When I read a description of the book The Sweetness of Water by Nathan Harris, I was intrigued by its premise and placed a hold on a digital copy from my library once I found out that one was available. Its story is set at the end of the US Civil War and the beginnings of the Reconstruction era when the north followed through on its pledge to do the work to end slavery in the southern states. To be honest, I find stories from this era to be difficult to read because of how terribly slaves were treated. It is unfathomable that the white people of that time believed so completely in their superiority that they treated other human beings so horribly. This era is one of the most shameful in human history. Nonetheless, I read it anyway because I cannot turn down the power and the sense of possibility of what a good book can give.

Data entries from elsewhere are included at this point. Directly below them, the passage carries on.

import Summits.BirchSwinnertonDyer.BirchSwinnertonDyer.Theorems.KolyvaginRoadThreeMethod2KolyvaginPerfLocal
import Summits.BirchSwinnertonDyer.BirchSwinnertonDyer.Theorems.KolyvaginRoadThreeMethod2KolyvaginPerfCore
import Summits.BirchSwinnertonDyer.BirchSwinnertonDyer.Theorems.KolyvaginRoadThreeMethod2KolyvaginLocalGross
import Summits.BirchSwinnertonDyer.BirchSwinnertonDyer.Theorems.KolyvaginRoadThreeMethod2LocalFrobenius
import Summits.BirchSwinnertonDyer.BirchSwinnertonDyer.Theorems.KolyvaginRoadThreeMethod2LocalDictionaries
import Literature.NumberTheory.EllipticCurves.HeegnerPointsKolyvaginProp81InertiaProofs
import Literature.NumberTheory.GaloisCohomology.PoitouTateSumTotallyComplex
import HarnessLib

/-!
# KOLY method line, crux stmt-BirchSwinnertonDyer-19574 `ZhangSharpFrameAtThreeHL`, stub S2-ENGINE: THE LOCAL FORM OF THE (Perf)
# CORE — non-vanishing of `[f ∪ₑ g]` for LOCAL cocycles `f` (unramified rank one) and `g` (pairing-ramified) on `Γ_{K_λ}`
# (cell `bsd-stepL`, seat `bsd-stepL-zhang3-p1` g9; `--supports 19574`, helper; towards koly3b's `hbound` (R1))

`twoCocycleClass_weilCupCocycle_ne_zero` — at a Kolyvagin prime `λ` of W. Zhang (frame: `K` imaginary quadratic, `ρ̄_{E,3}`
onto), for continuous `1`-cocycles `f, g : Γ_{K_λ} → E[3]` of the restricted module (homomorphisms: `Γ_{K_λ}` fixes `E[3]`),
with `f` killing the preimage of the inertia group `I_𝔓` and `P := f(g_F) ≠ 0` at a lift `g_F` of an arithmetic Frobenius
at `𝔓`, and with `τ ↦ ẽ(P, g τ)` RAMIFIED: the Weil cup-product class `[f ∪ₑ g] ∈ H²(K_λ, μ₃)` is non-zero. This is the
cocycle core of `KolyLocal.cupProduct_ne_zero_of_frob_inertia` (`…KolyvaginCupNonvanishing`) stated for LOCAL classes, as
needed to analyse `loc x ∪ₑ loc x` through the decomposition of `loc x` into its unramified and tame parts.
[cite: WZhang2014, Lemma 8.4, §8.1] [cite: MilneADT2006, Ch. I, Cor. 2.3] [cite: MazurRubin2004, Prop. 1.3.2]
-/

noncomputable section

open scoped Classical Pointwise

namespace Summit.BirchSwinnertonDyer.Rank1Residual.X11b.Three.Koly.Method2.KolyLocal

open CategoryTheory WeierstrassCurve Field Function NumberField IsDedekindDomain
open Literature.NumberTheory.EllipticCurves Literature.NumberTheory.EllipticCurves.ModularForms
  Literature.NumberTheory.GaloisRepresentations Module
open Literature.NumberTheory.GaloisRepresentations.DiscreteGaloisModule (mu MuCarrier tateDual tateDualEval TateDual)
open Literature.NumberTheory.GaloisCohomology
open Summit.BirchSwinnertonDyer.Rank1Residual.X11b.Three.Koly.Method2
open Summit.BirchSwinnertonDyer.Rank1Residual.GaloisImage
open scoped ContRepresentation

attribute [local instance] absoluteGaloisGroup_compactSpace
attribute [local instance] finite_geomTorsion_of_neZero

variable (W : WeierstrassCurve ℚ) (K : Type) [Field K] [NumberField K] [W.IsElliptic] [W.IsGloballyMinimal]
import Mathlib
import HarnessLib
import Summits.PneNP.PneNP.Theorems.CnfIdealGenLengthRankDefectRepresentationsPolyOfAbsoluteMergeLevels

/-!
# Absolute merge with a constant depending on `c` only — Part 1: the assembly (crux `RankDefectRepresentations` =
# stmt-PneNP-18923, line `cell-union-merge`; lead g18)

PART 1 (`assembly`): the algebraic heart of `…CellIndependent.absoluteMerge_cellIndependent` — given the merged coarse
cells on the exceptional blocks, the rank-matched idempotent `E''` and the intertwiner `T P_* T⁻¹ = E''`, the explicitly
defined systems `P'` (transported good cells; coarse cells cut down by `1 − E''`, plus the leftover `E'(1 − E'')`) and
`Q'_y = Q_y (1 − E'') + T G_y P_* T⁻¹` form a COMMUTING pair of complete orthogonal systems.  Context: for every `c` there is `L = L(c)` such that, over any field of characteristic zero and for
complete orthogonal systems `P : X → K^{d×d}`, `Q : Y → K^{d×d}` of ANY sizes with `rank [P_A, Q_B] ≤ c` for all unions,
there is a COMMUTING pair of complete orthogonal systems `(P', Q')` with `rank (P_A − P'_A) ≤ L`, `rank (Q_B − Q'_B) ≤ L` for
all unions.  The registered lead stub `stub_absoluteMerge` asks for `L = λ·c` with `λ` absolute; here `L(c) = 2^{O(c)}` —
absoluteness in `|X|, |Y|, d` is a THEOREM, linearity in `c` is what stays open (memo `Lines/cell-union-merge-g18.md` §8–§9).

Proof (memo §9): family cut lemma (`…FamilyCutLemma`, frame `r ≤ 32c`) → good blocks (`…GoodBlocks`, exceptional set `S`,
`|S| ≤ 10r`) → coarsen `P` to `S ⊔ {∗}` and merge by sequential insertion (`…SequentialInsertion.absoluteMerge_card`, cost
depends on `|S| + 1 ≤ 320c + 1` only) → rank-match the `∗`-cell inside the commutant (`…RankMatching`) → intertwine it with
`P_∗ = Σ_{x∉S} P_x` (`…Intertwiner`) → transport the good cells and the exact family `(G_y P_∗)_y` along the intertwiner.
HONEST FRAMING: negative lane; AMB (linear in c), CoreBE, N0b and the crux stay open; P ≠ NP is not moved; F-N2 is a
FRONTIER formal rung.
-/

set_option linter.dupNamespace false -- `Summit.PneNP.PneNP.…`: summit = sub-problem name (D-0017)

namespace Summit.PneNP.PneNP.Theorems.CnfIdealGenLengthRankDefectRepresentationsCellAssembly

open Matrix

variable {K : Type} [Field K] {d : ℕ}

This harrowing tale centers around a small white family living on a large swath of inherited land that borders several plantations that are worked by slaves. Two black brothers, who were slaves owned by a local and particularly cruel land baron, left one of these neighboring plantations as freed men. Their lives become intricately intertwined with this small white family, for better or worse. Embedded within all of the ensuing complexity is an illicit romantic affair between two white men and former soldiers who secretly meet deep in the woods to spend time together.
This is a good book. Its steady pacing and complex characters drive its plot to places that are unsettling to experience but necessary. It offers a case study in the ways by which racism can decimate any sense of human decency and compassion and a primer on what it means to care for others in times of immense struggle and sorrow.

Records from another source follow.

/-! ## Acceptance = 1 − total variation -/

/-- **The switch acceptance bounds every discrepancy between the lanes**: for every measurable set
of records `A`, `|P_F(A) − P_R(A)| ≤ P_F{W > ΔF} − P_R{W > ΔF}`. -/
theorem abs_measureReal_sub_le [IsFiniteMeasure ν₀] [IsFiniteMeasure ν₁] [IsMarkovKernel κF]
    [IsMarkovKernel κR] (h0 : ν₀ univ ≠ 0) (h1 : ν₁ univ ≠ 0)
    (h : CrooksPair ν₀ ν₁ κF κR s e W) {ΔF : ℝ}
    (hΔF : Real.exp (-ΔF) = ((ν₀ univ)⁻¹ * ν₁ univ).toReal) {A : Set E} (hA : MeasurableSet A) :
    |(fwdPathLaw ν₀ κF).real A - (fwdPathLaw ν₁ κR).real A| ≤
      (fwdPathLaw ν₀ κF).real {ε | ΔF < W ε} - (fwdPathLaw ν₁ κR).real {ε | ΔF < W ε} := by
  haveI := isProbabilityMeasure_fwdPathLaw ν₀ h0 κF
  haveI := isProbabilityMeasure_fwdPathLaw ν₁ h1 κR
  set PF := fwdPathLaw ν₀ κF with hPF
  set PR := fwdPathLaw ν₁ κR with hPR
  set B : Set E := {ε | ΔF < W ε} with hB
  have hBm : MeasurableSet B := measurableSet_lt measurable_const h.measurable_W
  have hBc : Bᶜ = {ε | W ε ≤ ΔF} := by
    ext ε
    simp only [hB, mem_compl_iff, mem_setOf_eq, not_lt]
  -- real-valued domination on the four pieces
  have dom1 : ∀ {S : Set E}, MeasurableSet S → S ⊆ B → PR.real S ≤ PF.real S :=
    fun hS hSub => ENNReal.toReal_mono (measure_ne_top _ _)
      (h.revPathLaw_le_of_subset h0 h1 hΔF hS hSub)
  have dom2 : ∀ {S : Set E}, MeasurableSet S → S ⊆ Bᶜ → PF.real S ≤ PR.real S :=
    fun hS hSub => ENNReal.toReal_mono (measure_ne_top _ _)
      (h.fwdPathLaw_le_of_subset h0 h1 hΔF hS (hBc ▸ hSub))
  -- decompositions
  have hAF := measureReal_inter_add_sdiff (μ := PF) (s := A) hBm
  have hAR := measureReal_inter_add_sdiff (μ := PR) (s := A) hBm
  have hBF := measureReal_inter_add_sdiff (μ := PF) (s := B) hA
  have hBR := measureReal_inter_add_sdiff (μ := PR) (s := B) hA
  have hBcF := measureReal_inter_add_sdiff (μ := PF) (s := Bᶜ) hA
  have hBcR := measureReal_inter_add_sdiff (μ := PR) (s := Bᶜ) hA
  have hcF : PF.real Bᶜ = 1 - PF.real B := probReal_compl_eq_one_sub hBm
  have hcR : PR.real Bᶜ = 1 - PR.real B := probReal_compl_eq_one_sub hBm
  have e1 : PR.real (B \ A) ≤ PF.real (B \ A) := dom1 (hBm.diff hA) sdiff_subset
  have e2 : PF.real (A \ B) ≤ PR.real (A \ B) := dom2 (hA.diff hBm) (fun ε hε => hε.2)
  have e3 : PR.real (A ∩ B) ≤ PF.real (A ∩ B) := dom1 (hA.inter hBm) inter_subset_right
  have e4 : PF.real (Bᶜ \ A) ≤ PR.real (Bᶜ \ A) := dom2 (hBm.compl.diff hA) sdiff_subset
  have i1 : A ∩ B = B ∩ A := inter_comm A B
  have i2 : A \ B = Bᶜ ∩ A := by rw [sdiff_eq, inter_comm]
  rw [i1] at hAF hAR e3
  rw [i2] at hAF hAR e2
  rw [abs_sub_le_iff]
  constructor <;> linarith

/-- **… with equality at `A = {W > ΔF}`, and that number is the rejection rate**:
`P_F{W > ΔF} − P_R{W > ΔF} = 1 − acc(ΔF)`. -/
theorem measureReal_sub_eq_one_sub_accept [IsFiniteMeasure ν₀] [IsFiniteMeasure ν₁]
    [IsMarkovKernel κF] [IsMarkovKernel κR] (h0 : ν₀ univ ≠ 0) (h1 : ν₁ univ ≠ 0)
    (h : CrooksPair ν₀ ν₁ κF κR s e W) {ΔF : ℝ}
    (hΔF : Real.exp (-ΔF) = ((ν₀ univ)⁻¹ * ν₁ univ).toReal) :
    (fwdPathLaw ν₀ κF).real {ε | ΔF < W ε} - (fwdPathLaw ν₁ κR).real {ε | ΔF < W ε} =
      1 - ∫ ε, min 1 (Real.exp (-(W ε - ΔF))) ∂(fwdPathLaw ν₀ κF) := by
  haveI := isProbabilityMeasure_fwdPathLaw ν₀ h0 κF
  have hBm : MeasurableSet {ε | ΔF < W ε} := measurableSet_lt measurable_const h.measurable_W
  have hBc : ({ε | ΔF < W ε} : Set E)ᶜ = {ε | W ε ≤ ΔF} := by
    ext ε
    simp only [mem_compl_iff, mem_setOf_eq, not_lt]
  rw [h.integral_accept_freeEnergyDiff h0 h1 hΔF, ← hBc, probReal_compl_eq_one_sub hBm]
  ring

/-- **The mean acceptance of the Metropolized switch at `c = ΔF` is one minus the total-variation
distance between the forward and the reverse path laws** (operational form): for every measurable
set of records `A`, `|P_F(A) − P_R(A)| ≤ 1 − E_{P_F}[min(1, e^{−(W−ΔF)})]`, and the bound is attained
(`measureReal_sub_eq_one_sub_accept`). -/
theorem abs_measureReal_sub_le_one_sub_accept [IsFiniteMeasure ν₀] [IsFiniteMeasure ν₁]
    [IsMarkovKernel κF] [IsMarkovKernel κR] (h0 : ν₀ univ ≠ 0) (h1 : ν₁ univ ≠ 0)
    (h : CrooksPair ν₀ ν₁ κF κR s e W) {ΔF : ℝ}
    (hΔF : Real.exp (-ΔF) = ((ν₀ univ)⁻¹ * ν₁ univ).toReal) {A : Set E} (hA : MeasurableSet A) :
    |(fwdPathLaw ν₀ κF).real A - (fwdPathLaw ν₁ κR).real A| ≤
      1 - ∫ ε, min 1 (Real.exp (-(W ε - ΔF))) ∂(fwdPathLaw ν₀ κF) := by
  rw [← h.measureReal_sub_eq_one_sub_accept h0 h1 hΔF]
  exact h.abs_measureReal_sub_le h0 h1 hΔF hA

/-- **`L¹` form**: `1 − acc(ΔF) = ½ E_{P_F}|1 − e^{ΔF − W}|` — the rejection rate is half the mean
absolute deviation of the density `dP_R/dP_F = e^{−W_d}` from one, i.e. the total-variation distance
`½ ‖P_F − P_R‖₁` (pointwise `|1 − d| = 1 + d − 2 min(1, d)` and `E_{P_F}[d] = 1`, Jarzynski). -/
theorem one_sub_accept_eq_half_integral_abs [IsFiniteMeasure ν₀] [IsFiniteMeasure ν₁]
    [IsMarkovKernel κF] [IsMarkovKernel κR] (h0 : ν₀ univ ≠ 0)
    (h : CrooksPair ν₀ ν₁ κF κR s e W) {ΔF : ℝ}
    (hΔF : Real.exp (-ΔF) = ((ν₀ univ)⁻¹ * ν₁ univ).toReal) :
    1 - ∫ ε, min 1 (Real.exp (-(W ε - ΔF))) ∂(fwdPathLaw ν₀ κF) =
      (1 / 2) * ∫ ε, |1 - Real.exp (ΔF - W ε)| ∂(fwdPathLaw ν₀ κF) := by
  haveI := isProbabilityMeasure_fwdPathLaw ν₀ h0 κF
  have hdi : Integrable (fun ε => Real.exp (ΔF - W ε)) (fwdPathLaw ν₀ κF) := h.integrable_density h0 ΔF
  have hd1 : ∫ ε, Real.exp (ΔF - W ε) ∂(fwdPathLaw ν₀ κF) = 1 := h.integral_density_eq_one hΔF
  have hmi : Integrable (fun ε => min 1 (Real.exp (-(W ε - ΔF)))) (fwdPathLaw ν₀ κF) :=
    h.integrable_accept h0 ΔF
  -- pointwise identity
  have hpt : ∀ ε, |1 - Real.exp (ΔF - W ε)| =
      1 + Real.exp (ΔF - W ε) - 2 * min 1 (Real.exp (-(W ε - ΔF))) := fun ε => by
    rw [show -(W ε - ΔF) = ΔF - W ε by ring]
    by_cases hle : Real.exp (ΔF - W ε) ≤ 1
    · rw [min_eq_right hle, abs_of_nonneg (by linarith)]
      ring
    · rw [min_eq_left (le_of_lt (not_le.1 hle)), abs_of_neg (by linarith [not_le.1 hle])]
      ring
  have hA : Integrable (fun ε => 1 + Real.exp (ΔF - W ε)) (fwdPathLaw ν₀ κF) :=
    (integrable_const 1).add hdi
  have hB : Integrable (fun ε => 2 * min 1 (Real.exp (-(W ε - ΔF)))) (fwdPathLaw ν₀ κF) :=
    hmi.const_mul 2
  simp_rw [hpt]
  rw [integral_sub hA hB, integral_add (integrable_const 1) hdi, integral_const_mul, integral_const,
    smul_eq_mul, probReal_univ, hd1]
  ring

Is it a lighthearted, easy, and fun book to read?
No.
But it is a book that has a lot of depth and layers, in which actions and consequences are at odds with what is just and fair. It takes the bonds between parent and child, friend and friend, brother and brother, lover and lover, individual and community, and husband and wife into situations in which they become strained and gutted. Up until the final page, we find out which bonds survive.
This is one of those books I hope everyone gets a chance to read for the important example it gives of how racism breeds nothing but destruction. There are plenty of fun and lighthearted books available to read, but it takes a book like this one to see a much bigger and broader view of the world—a panoramic vista that shows us what we need to see.